You're Fig Faeth and your horns came in over the summer and you pick up the bard class as a form of adolescent rock 'n' roll rebellion, and it works! It's exactly the outlet you need! You give a guy you just met drumsticks and you start a band and it's good enough that within a year and a half you're touring. You are, in every sense, good at being a bard.
And then, finally, your junior year, you start to take it seriously. Your art goes from an outlet and a form of rebellion to a practice. A discipline. (Can rebellion exist within a discipline?) Your classmates know what they want to do with their work. They all have a thesis statement. And yeah, there's cohesion in the music you make, but you've never had to think about why you make it. You've never sat down and dissected what it is about bass that speaks to you. You've never poured over your lyrics to pick at any deeper meaning. Why should you? You don't play music for a grand design, you do it to... huh, why do you do it?
(Your art is the one form of self-expression that feels as safe as Disguise Self does, because even if you're pouring your heart onto the page and then screaming it in front of thousands of people, it's not like you're really making yourself known. You can sing I'm lonely, I'm scared, I'm furious, and your fans will sing it right back, and there will still be the distance between performer and audience to keep your heart safe.)
Now you're being asked to look inward to explain the artistic choices you're making, and you can't help but recoil at that, because you'd rather do anything than look inward. Meanwhile, your classmates have no problem with it, so you start to wonder if you're a real artist at all. Can your art be authentic if it only exists to bolster a thesis statement? Has your art been unauthentic this whole time because you've never really thought about a thesis statement before? Is that what makes it art, and not just the next track on somebody's teen angst playlist?

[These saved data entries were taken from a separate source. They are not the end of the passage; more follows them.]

/-- The plain product of the reindexed tuple is `∏_{j ≤ M} x_j`. [folklore] -/
theorem shapeProd_toFin (M : ℕ) (x : ℕ → ℕ) : shapeProd (toFin M x) = ∏ j ∈ Icc 1 M, x j :=
  prod_fin_succ_eq_prod_Icc M x

/-- Shape values are multiplicative in the tuple. [folklore] -/
theorem shapeVal_mul {d : ℕ} (u v : Fin d → ℕ) :
    shapeVal (fun i => u i * v i) = shapeVal u * shapeVal v := by
  simp only [shapeVal, mul_pow, prod_mul_distrib]

/-- Shape values are monotone in the tuple. [folklore] -/
theorem shapeVal_mono {d : ℕ} {u v : Fin d → ℕ} (h : ∀ i, u i ≤ v i) : shapeVal u ≤ shapeVal v :=
  prod_le_prod (fun _ _ => Nat.zero_le _) fun i _ => Nat.pow_le_pow_left (h i) _

/-- Shape values of positive tuples are positive. [folklore] -/
theorem shapeVal_pos {d : ℕ} {u : Fin d → ℕ} (h : ∀ i, 0 < u i) : 0 < shapeVal u :=
  prod_pos fun i _ => pow_pos (h i) _

/-- Each coordinate of a positive tuple is at most its shape value. [folklore] -/
theorem le_shapeVal {d : ℕ} {u : Fin d → ℕ} (h : ∀ i, 0 < u i) (i : Fin d) : u i ≤ shapeVal u :=
  (Nat.le_self_pow (Nat.succ_ne_zero _) (u i)).trans
    (Nat.le_of_dvd (shapeVal_pos h) (dvd_prod_of_mem (fun i => u i ^ ((i : ℕ) + 1)) (mem_univ i)))

/-- A prime dividing `c ∏ xᵢ` divides `c ∏ xᵢ^{i+1}`. [folklore] -/
theorem prime_dvd_mul_shapeVal {d p c : ℕ} (hp : p.Prime) {x : Fin d → ℕ}
    (h : p ∣ c * shapeProd x) : p ∣ c * shapeVal x := by
  rcases (Nat.Prime.dvd_mul hp).mp h with h1 | h1
  · exact dvd_mul_of_dvd_left h1 _
  · rw [shapeProd] at h1
    obtain ⟨i, -, hi⟩ := (Prime.dvd_finsetProd_iff hp.prime _).mp h1
    exact dvd_mul_of_dvd_right ((dvd_pow hi (Nat.succ_ne_zero _)).trans
      (dvd_prod_of_mem (fun i => x i ^ ((i : ℕ) + 1)) (mem_univ i))) _

/-! ### Shapes and classes of triples -/

/-- The box parameters `Xᵢ = 2^{eᵢ}` of a vector of dyadic exponents. [folklore] -/
def classBox {M : ℕ} (e : Fin M → ℕ) : Fin M → ℕ := fun i => 2 ^ e i

/-- `2^{⌊log₂ u⌋} ≤ u < 2 · 2^{⌊log₂ u⌋}` for `u ≥ 1`: membership in the dyadic range. [folklore] -/
theorem mem_Ico_pow_log {u : ℕ} (hu : 0 < u) :
    u ∈ Ico (2 ^ Nat.log 2 u) (2 * 2 ^ Nat.log 2 u) := by
  rw [mem_Ico, ← pow_succ']
  exact ⟨Nat.pow_log_le_self 2 hu.ne', Nat.lt_pow_succ_log_self one_lt_two u⟩

/-- The three shape tuples `(x, y, z)` of a triple `t = (a, b, c)` (from the chosen factorisations
of `a`, `b`, `c`). [cite: BernertEtAl2024, Proposition 2.1] -/
def tripleShapes (ε : ℝ) (t : ℕ × ℕ × ℕ) :
    (Fin (numShapes ε) → ℕ) × (Fin (numShapes ε) → ℕ) × (Fin (numShapes ε) → ℕ) :=
  (toFin _ (fac ε t.1).2, toFin _ (fac ε t.2.1).2, toFin _ (fac ε t.2.2).2)

/-- The *class* of a triple `t = (a, b, c)`: the dyadic scale `⌊log₂ c⌋`, the cofactors
`(c₁, c₂, c₃)` of the factorisations of `a, b, c`, and the dyadic exponents `⌊log₂ ·⌋` of all
shape variables. [cite: BernertEtAl2024, Proposition 2.1] -/
def tripleClass (ε : ℝ) (t : ℕ × ℕ × ℕ) :
    ℕ × (ℕ × ℕ × ℕ) ×
      ((Fin (numShapes ε) → ℕ) × (Fin (numShapes ε) → ℕ) × (Fin (numShapes ε) → ℕ)) :=
  (Nat.log 2 t.2.2, ((fac ε t.1).1, (fac ε t.2.1).1, (fac ε t.2.2).1),
    (fun i => Nat.log 2 ((tripleShapes ε t).1 i), fun i => Nat.log 2 ((tripleShapes ε t).2.1 i),
      fun i => Nat.log 2 ((tripleShapes ε t).2.2 i)))

section triple

variable {ε : ℝ} (hε : 0 < ε) (hε2 : ε < 1 / 2)
include hε hε2

/-- Unpacking the factorisation of `a` in terms of the shape tuple: positivity,
`a = c₁ · shapeVal x`, `c₁ ≤ a^{ε/2}`, `∏ xᵢ ≤ a^ε rad a`. [cite: BernertEtAl2024, Lemma 2.2] -/
theorem fac_toFin_spec {n : ℕ} (hn : 0 < n) :
    0 < (fac ε n).1 ∧ (∀ i, 0 < toFin (numShapes ε) (fac ε n).2 i) ∧
      (fac ε n).1 * shapeVal (toFin (numShapes ε) (fac ε n).2) = n ∧
      ((fac ε n).1 : ℝ) ≤ (n : ℝ) ^ (ε / 2) ∧
      (shapeProd (toFin (numShapes ε) (fac ε n).2) : ℝ) ≤ (n : ℝ) ^ ε * (radical n : ℕ) := by
  obtain ⟨h1, h2, h3, h4, h5⟩ := fac_spec hε hε2 hn
  refine ⟨h1, fun i => h2 _, by rw [shapeVal_toFin]; exact h3, h4, ?_⟩
  rw [shapeProd_toFin]
  push_cast
  have hn' : (0 : ℝ) < n := by exact_mod_cast hn
  have h6 : (n : ℝ) ^ ε * ((n : ℝ) ^ (-ε) * ∏ j ∈ Icc 1 (numShapes ε), ((fac ε n).2 j : ℝ)) ≤
      (n : ℝ) ^ ε * (radical n : ℕ) := mul_le_mul_of_nonneg_left h5 (by positivity)
  rwa [← mul_assoc, ← Real.rpow_add hn', add_neg_cancel, Real.rpow_zero, one_mul] at h6

/-- **The shapes of an abc triple are counted by the `B_M` of its class**: if
`tripleClass ε t = (k, (c₁, c₂, c₃), (e_X, e_Y, e_Z))` then
`tripleShapes ε t ∈ shapeTriples c₁ c₂ c₃ 2^{e_X} 2^{e_Y} 2^{e_Z}`.
[cite: BernertEtAl2024, Proposition 2.1] -/
theorem tripleShapes_mem_shapeTriples {t : ℕ × ℕ × ℕ} (ht : IsABCTriple t.1 t.2.1 t.2.2)
    {k c₁ c₂ c₃ : ℕ} {eX eY eZ : Fin (numShapes ε) → ℕ}
    (hq : tripleClass ε t = (k, (c₁, c₂, c₃), (eX, eY, eZ))) :
    tripleShapes ε t ∈ shapeTriples c₁ c₂ c₃ (classBox eX) (classBox eY) (classBox eZ) := by
  obtain ⟨a, b, c⟩ := t
  obtain ⟨ha, hb, habc, hcop⟩ := ht
  simp only at ha hb habc hcop
  have hc : 0 < c := by omega
  simp only [tripleClass, Prod.mk.injEq] at hq
  obtain ⟨-, ⟨rfl, rfl, rfl⟩, rfl, rfl, rfl⟩ := hq
  obtain ⟨-, hxa, hfa, -, -⟩ := fac_toFin_spec hε hε2 ha
  obtain ⟨-, hxb, hfb, -, -⟩ := fac_toFin_spec hε hε2 hb
  obtain ⟨-, hxc, hfc, -, -⟩ := fac_toFin_spec hε hε2 hc
  simp only [tripleShapes] at hxa hxb hxc hfa hfb hfc ⊢
  rw [shapeTriples, mem_filter, mem_product, mem_product]
  refine ⟨⟨?_, ?_, ?_⟩, ?_, ?_⟩
  · exact mem_dyadicBox.mpr fun i => mem_Ico.mp (mem_Ico_pow_log (hxa i))
  · exact mem_dyadicBox.mpr fun i => mem_Ico.mp (mem_Ico_pow_log (hxb i))
  · exact mem_dyadicBox.mpr fun i => mem_Ico.mp (mem_Ico_pow_log (hxc i))
  · rw [hfa, hfb, hfc]; exact habc
  · -- `gcd(c₁ ∏ x, c₂ ∏ y, c₃ ∏ z) = 1` from `gcd(a, b) = 1`
    have hcop' : Nat.Coprime ((fac ε a).1 * shapeProd (toFin (numShapes ε) (fac ε a).2))
        ((fac ε b).1 * shapeProd (toFin (numShapes ε) (fac ε b).2)) := by
      refine Nat.coprime_of_dvd fun p hp h1 h2 => ?_
      have h1' : p ∣ a := by rw [← hfa]; exact prime_dvd_mul_shapeVal hp h1
      have h2' : p ∣ b := by rw [← hfb]; exact prime_dvd_mul_shapeVal hp h2
      exact hp.one_lt.ne' (Nat.dvd_one.mp (hcop ▸ Nat.dvd_gcd h1' h2'))
    exact Nat.Coprime.coprime_dvd_right (Nat.gcd_dvd_left _ _) hcop'

/-- **Within a class, a triple is determined by its shapes.** [cite: BernertEtAl2024, Proposition 2.1] -/
theorem eq_of_tripleClass_eq {t t' : ℕ × ℕ × ℕ} (ht : IsABCTriple t.1 t.2.1 t.2.2)
    (ht' : IsABCTriple t'.1 t'.2.1 t'.2.2) (hcl : tripleClass ε t = tripleClass ε t')
    (hsh : tripleShapes ε t = tripleShapes ε t') : t = t' := by
  obtain ⟨a, b, c⟩ := t
  obtain ⟨a', b', c'⟩ := t'
  obtain ⟨ha, hb, habc, -⟩ := ht
  obtain ⟨ha', hb', habc', -⟩ := ht'
  simp only at ha hb habc ha' hb' habc'
  simp only [tripleClass, Prod.mk.injEq] at hcl
  obtain ⟨-, ⟨h1, h2, h3⟩, -⟩ := hcl
  simp only [tripleShapes, Prod.mk.injEq] at hsh
  obtain ⟨hs1, hs2, hs3⟩ := hsh
  have hfa := (fac_toFin_spec hε hε2 ha).2.2.1
  have hfb := (fac_toFin_spec hε hε2 hb).2.2.1
  have hfa' := (fac_toFin_spec hε hε2 ha').2.2.1
  have hfb' := (fac_toFin_spec hε hε2 hb').2.2.1
  have hA : a = a' := by rw [← hfa, ← hfa', h1, hs1]
  have hB : b = b' := by rw [← hfb, ← hfb', h2, hs2]
  simp only [Prod.mk.injEq]
  exact ⟨hA, hB, by omega⟩

end triple

/-! ### Admissible data -/

/-- The size constraints on the data `(C₀; c₁, c₂, c₃; X, Y, Z)` of a class of abc triples of
exponent `l` at dyadic scale `C₀` (see `admissible_of_triple`): the dyadic form of (2.1)–(2.2) of
[BernertEtAl2024] together with `cᵢ ≤ (2C₀)^{ε/2}`. [cite: BernertEtAl2024, Proposition 2.1] -/
structure Admissible (l ε : ℝ) {M : ℕ} (C₀ c₁ c₂ c₃ : ℕ) (X Y Z : Fin M → ℕ) : Prop where
  one_le : 1 ≤ C₀
  pos₁ : 0 < c₁
  pos₂ : 0 < c₂
  pos₃ : 0 < c₃
  le₁ : (c₁ : ℝ) ≤ (2 * C₀ : ℝ) ^ (ε / 2)
  le₂ : (c₂ : ℝ) ≤ (2 * C₀ : ℝ) ^ (ε / 2)
  le₃ : (c₃ : ℝ) ≤ (2 * C₀ : ℝ) ^ (ε / 2)
  X_pos : ∀ i, 0 < X i
  Y_pos : ∀ i, 0 < Y i
  Z_pos : ∀ i, 0 < Z i
  prod_le : (∏ i, ((X i : ℝ) * Y i * Z i)) ≤ (2 * C₀ : ℝ) ^ (l + 3 * ε)
  valX_le : c₁ * shapeVal X ≤ 2 * C₀
  valY_le : c₂ * shapeVal Y ≤ 2 * C₀
  valZ_le : c₃ * shapeVal Z ≤ 2 * C₀
  le_valZ : C₀ ≤ shapeVal (fun _ : Fin M => 2) * (c₃ * shapeVal Z)

/-- `rad(abc) = rad a · rad b · rad c` for an abc triple (pairwise coprimality). [folklore] -/
theorem rad_eq_mul_of_isABCTriple {a b c : ℕ} (ht : IsABCTriple a b c) :
    rad a b c = radical a * radical b * radical c := by
  obtain ⟨-, -, habc, hcop⟩ := ht
  have hac : Nat.Coprime a c := by rw [← habc]; exact Nat.coprime_self_add_right.mpr hcop
  have hbc : Nat.Coprime b c := by rw [← habc]; exact Nat.coprime_add_self_right.mpr hcop.symm
  rw [rad_def, radical_mul (Nat.coprime_iff_isRelPrime.mp
    (Nat.coprime_mul_iff_left.mpr ⟨hac, hbc⟩)), radical_mul (Nat.coprime_iff_isRelPrime.mp hcop)]

/-- **The class of an abc triple of exponent `l ≥ 0` is admissible** at its dyadic scale
`C₀ = 2^k ≤ c`. [cite: BernertEtAl2024, Proposition 2.1] -/
theorem admissible_of_triple {ε : ℝ} (hε : 0 < ε) (hε2 : ε < 1 / 2) {l : ℝ} (hl : 0 ≤ l)
    {t : ℕ × ℕ × ℕ} (ht : IsABCTriple t.1 t.2.1 t.2.2)
    (hrad : ((rad t.1 t.2.1 t.2.2 : ℕ) : ℝ) < (t.2.2 : ℝ) ^ l)
    {k c₁ c₂ c₃ : ℕ} {eX eY eZ : Fin (numShapes ε) → ℕ}
    (hq : tripleClass ε t = (k, (c₁, c₂, c₃), (eX, eY, eZ))) :
    Admissible l ε (2 ^ k) c₁ c₂ c₃ (classBox eX) (classBox eY) (classBox eZ) ∧ 2 ^ k ≤ t.2.2 := by
  obtain ⟨a, b, c⟩ := t
  have ht' := ht
  obtain ⟨ha, hb, habc, hcop⟩ := ht
  simp only at ha hb habc hcop hrad ⊢
  have hc : 0 < c := by omega
  simp only [tripleClass, Prod.mk.injEq] at hq
  obtain ⟨rfl, ⟨rfl, rfl, rfl⟩, rfl, rfl, rfl⟩ := hq
  obtain ⟨hca, hxa, hfa, hcale, hpa⟩ := fac_toFin_spec hε hε2 ha
  obtain ⟨hcb, hxb, hfb, hcble, hpb⟩ := fac_toFin_spec hε hε2 hb
  obtain ⟨hcc, hxc, hfc, hccle, hpc⟩ := fac_toFin_spec hε hε2 hc
  simp only [tripleShapes] at *
  -- notation
  set M := numShapes ε with hM
  set xa := toFin M (fac ε a).2 with hxa'
  set xb := toFin M (fac ε b).2 with hxb'
  set xc := toFin M (fac ε c).2 with hxc'
  set C₀ : ℕ := 2 ^ Nat.log 2 c with hC₀
  -- the dyadic scale: `C₀ ≤ c < 2 C₀`
  have hC₀c : C₀ ≤ c ∧ c < 2 * C₀ := mem_Ico.mp (mem_Ico_pow_log hc)
  have hC₀1 : 1 ≤ C₀ := Nat.one_le_two_pow
  have h2C₀ : (0 : ℝ) ≤ 2 * C₀ := by positivity
  have hc2 : (c : ℝ) ≤ 2 * C₀ := by exact_mod_cast hC₀c.2.le
  have ha2 : (a : ℝ) ≤ 2 * C₀ := le_trans (by exact_mod_cast (by omega : a ≤ c)) hc2
  have hb2 : (b : ℝ) ≤ 2 * C₀ := le_trans (by exact_mod_cast (by omega : b ≤ c)) hc2
  -- boxes: `2^{e i} ≤ x i`
  have hbx : ∀ i, classBox (fun i => Nat.log 2 (xa i)) i ≤ xa i := fun i =>
    (mem_Ico.mp (mem_Ico_pow_log (hxa i))).1
  have hby : ∀ i, classBox (fun i => Nat.log 2 (xb i)) i ≤ xb i := fun i =>
    (mem_Ico.mp (mem_Ico_pow_log (hxb i))).1
  have hbz : ∀ i, classBox (fun i => Nat.log 2 (xc i)) i ≤ xc i := fun i =>
    (mem_Ico.mp (mem_Ico_pow_log (hxc i))).1
  have hbz' : ∀ i, xc i ≤ 2 * classBox (fun i => Nat.log 2 (xc i)) i := fun i =>
    (mem_Ico.mp (mem_Ico_pow_log (hxc i))).2.le
  refine ⟨⟨hC₀1, hca, hcb, hcc, ?_, ?_, ?_, fun i => Nat.two_pow_pos _, fun i => Nat.two_pow_pos _,
    fun i => Nat.two_pow_pos _, ?_, ?_, ?_, ?_, ?_⟩, hC₀c.1⟩
  · exact hcale.trans (Real.rpow_le_rpow (by positivity) ha2 (by positivity))
  · exact hcble.trans (Real.rpow_le_rpow (by positivity) hb2 (by positivity))
  · exact hccle.trans (Real.rpow_le_rpow (by positivity) hc2 (by positivity))
  · -- `∏ XᵢYᵢZᵢ ≤ ∏ xa · ∏ xb · ∏ xc ≤ (abc)^ε-ish · rad(abc) < (2C₀)^{3ε} c^l ≤ (2C₀)^{l+3ε}`
    have h1 : (∏ i, ((classBox (fun i => Nat.log 2 (xa i)) i : ℝ) *
        (classBox (fun i => Nat.log 2 (xb i)) i) * (classBox (fun i => Nat.log 2 (xc i)) i))) ≤
        (shapeProd xa : ℝ) * shapeProd xb * shapeProd xc := by
      rw [shapeProd, shapeProd, shapeProd]
      push_cast
      rw [← prod_mul_distrib, ← prod_mul_distrib]
      refine prod_le_prod (fun i _ => by positivity) fun i _ => ?_
      have := hbx i; have := hby i; have := hbz i
      gcongr
    have hεpow : ∀ {n : ℕ}, (n : ℝ) ≤ 2 * C₀ → (n : ℝ) ^ ε ≤ (2 * C₀ : ℝ) ^ ε := fun hn =>
      Real.rpow_le_rpow (by positivity) hn hε.le
    have hradabc : ((radical a : ℕ) : ℝ) * (radical b : ℕ) * (radical c : ℕ) < (2 * C₀ : ℝ) ^ l := by
      have h2 : ((rad a b c : ℕ) : ℝ) = ((radical a : ℕ) : ℝ) * (radical b : ℕ) * (radical c : ℕ) := by
        rw [rad_eq_mul_of_isABCTriple ht']; push_cast; ring
      rw [← h2]
      exact hrad.trans_le (Real.rpow_le_rpow (by positivity) hc2 hl)
    have h3 : (shapeProd xa : ℝ) * shapeProd xb * shapeProd xc ≤
        ((2 * C₀ : ℝ) ^ ε) ^ 3 * (((radical a : ℕ) : ℝ) * (radical b : ℕ) * (radical c : ℕ)) := by
      calc (shapeProd xa : ℝ) * shapeProd xb * shapeProd xc
          ≤ ((a : ℝ) ^ ε * (radical a : ℕ)) * ((b : ℝ) ^ ε * (radical b : ℕ)) *
              ((c : ℝ) ^ ε * (radical c : ℕ)) := by
            gcongr
        _ ≤ ((2 * C₀ : ℝ) ^ ε * (radical a : ℕ)) * ((2 * C₀ : ℝ) ^ ε * (radical b : ℕ)) *
              ((2 * C₀ : ℝ) ^ ε * (radical c : ℕ)) := by
            gcongr
        _ = ((2 * C₀ : ℝ) ^ ε) ^ 3 * (((radical a : ℕ) : ℝ) * (radical b : ℕ) * (radical c : ℕ)) := by
            ring
    have h4 : ((2 * C₀ : ℝ) ^ ε) ^ 3 * (2 * C₀ : ℝ) ^ l = (2 * C₀ : ℝ) ^ (l + 3 * ε) := by
      have h0 : (0 : ℝ) < 2 * C₀ := by positivity
      rw [← Real.rpow_natCast, ← Real.rpow_mul h0.le, ← Real.rpow_add h0]
      congr 1; push_cast; ring
    calc _ ≤ (shapeProd xa : ℝ) * shapeProd xb * shapeProd xc := h1
      _ ≤ ((2 * C₀ : ℝ) ^ ε) ^ 3 * (((radical a : ℕ) : ℝ) * (radical b : ℕ) * (radical c : ℕ)) := h3
      _ ≤ ((2 * C₀ : ℝ) ^ ε) ^ 3 * (2 * C₀ : ℝ) ^ l :=
          mul_le_mul_of_nonneg_left hradabc.le (by positivity)
      _ = (2 * C₀ : ℝ) ^ (l + 3 * ε) := h4
  · -- `c₁ · shapeVal X ≤ a ≤ 2 C₀`
    calc (fac ε a).1 * shapeVal (classBox fun i => Nat.log 2 (xa i))
        ≤ (fac ε a).1 * shapeVal xa := Nat.mul_le_mul_left _ (shapeVal_mono hbx)
      _ = a := hfa
      _ ≤ 2 * C₀ := by omega
  · calc (fac ε b).1 * shapeVal (classBox fun i => Nat.log 2 (xb i))
        ≤ (fac ε b).1 * shapeVal xb := Nat.mul_le_mul_left _ (shapeVal_mono hby)
      _ = b := hfb
      _ ≤ 2 * C₀ := by omega
  · calc (fac ε c).1 * shapeVal (classBox fun i => Nat.log 2 (xc i))
        ≤ (fac ε c).1 * shapeVal xc := Nat.mul_le_mul_left _ (shapeVal_mono hbz)
      _ = c := hfc
      _ ≤ 2 * C₀ := hC₀c.2.le
  · -- `C₀ ≤ c = c₃ shapeVal xc ≤ c₃ · shapeVal (2 Z) = shapeVal 2 · (c₃ shapeVal Z)`
    calc C₀ ≤ c := hC₀c.1
      _ = (fac ε c).1 * shapeVal xc := hfc.symm
      _ ≤ (fac ε c).1 * shapeVal (fun i => 2 * classBox (fun i => Nat.log 2 (xc i)) i) :=
          Nat.mul_le_mul_left _ (shapeVal_mono hbz')
      _ = shapeVal (fun _ : Fin M => 2) *
            ((fac ε c).1 * shapeVal (classBox fun i => Nat.log 2 (xc i))) := by
          rw [shapeVal_mul]; ring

You can't think about yourself— acknowledging your own existence makes you want to puke. So if your music is an extension of yourself, (and it is, even if it's just because the spotlight reveals only what you want it to,) you can't think about your music. You can't. You have to. Your grade depends on it.
You're Fig Faeth, and you keep multiclassing because you'd rather be a good friend than a great artist. If introspection is what great art demands, then fuck it. You must not be a bard at all.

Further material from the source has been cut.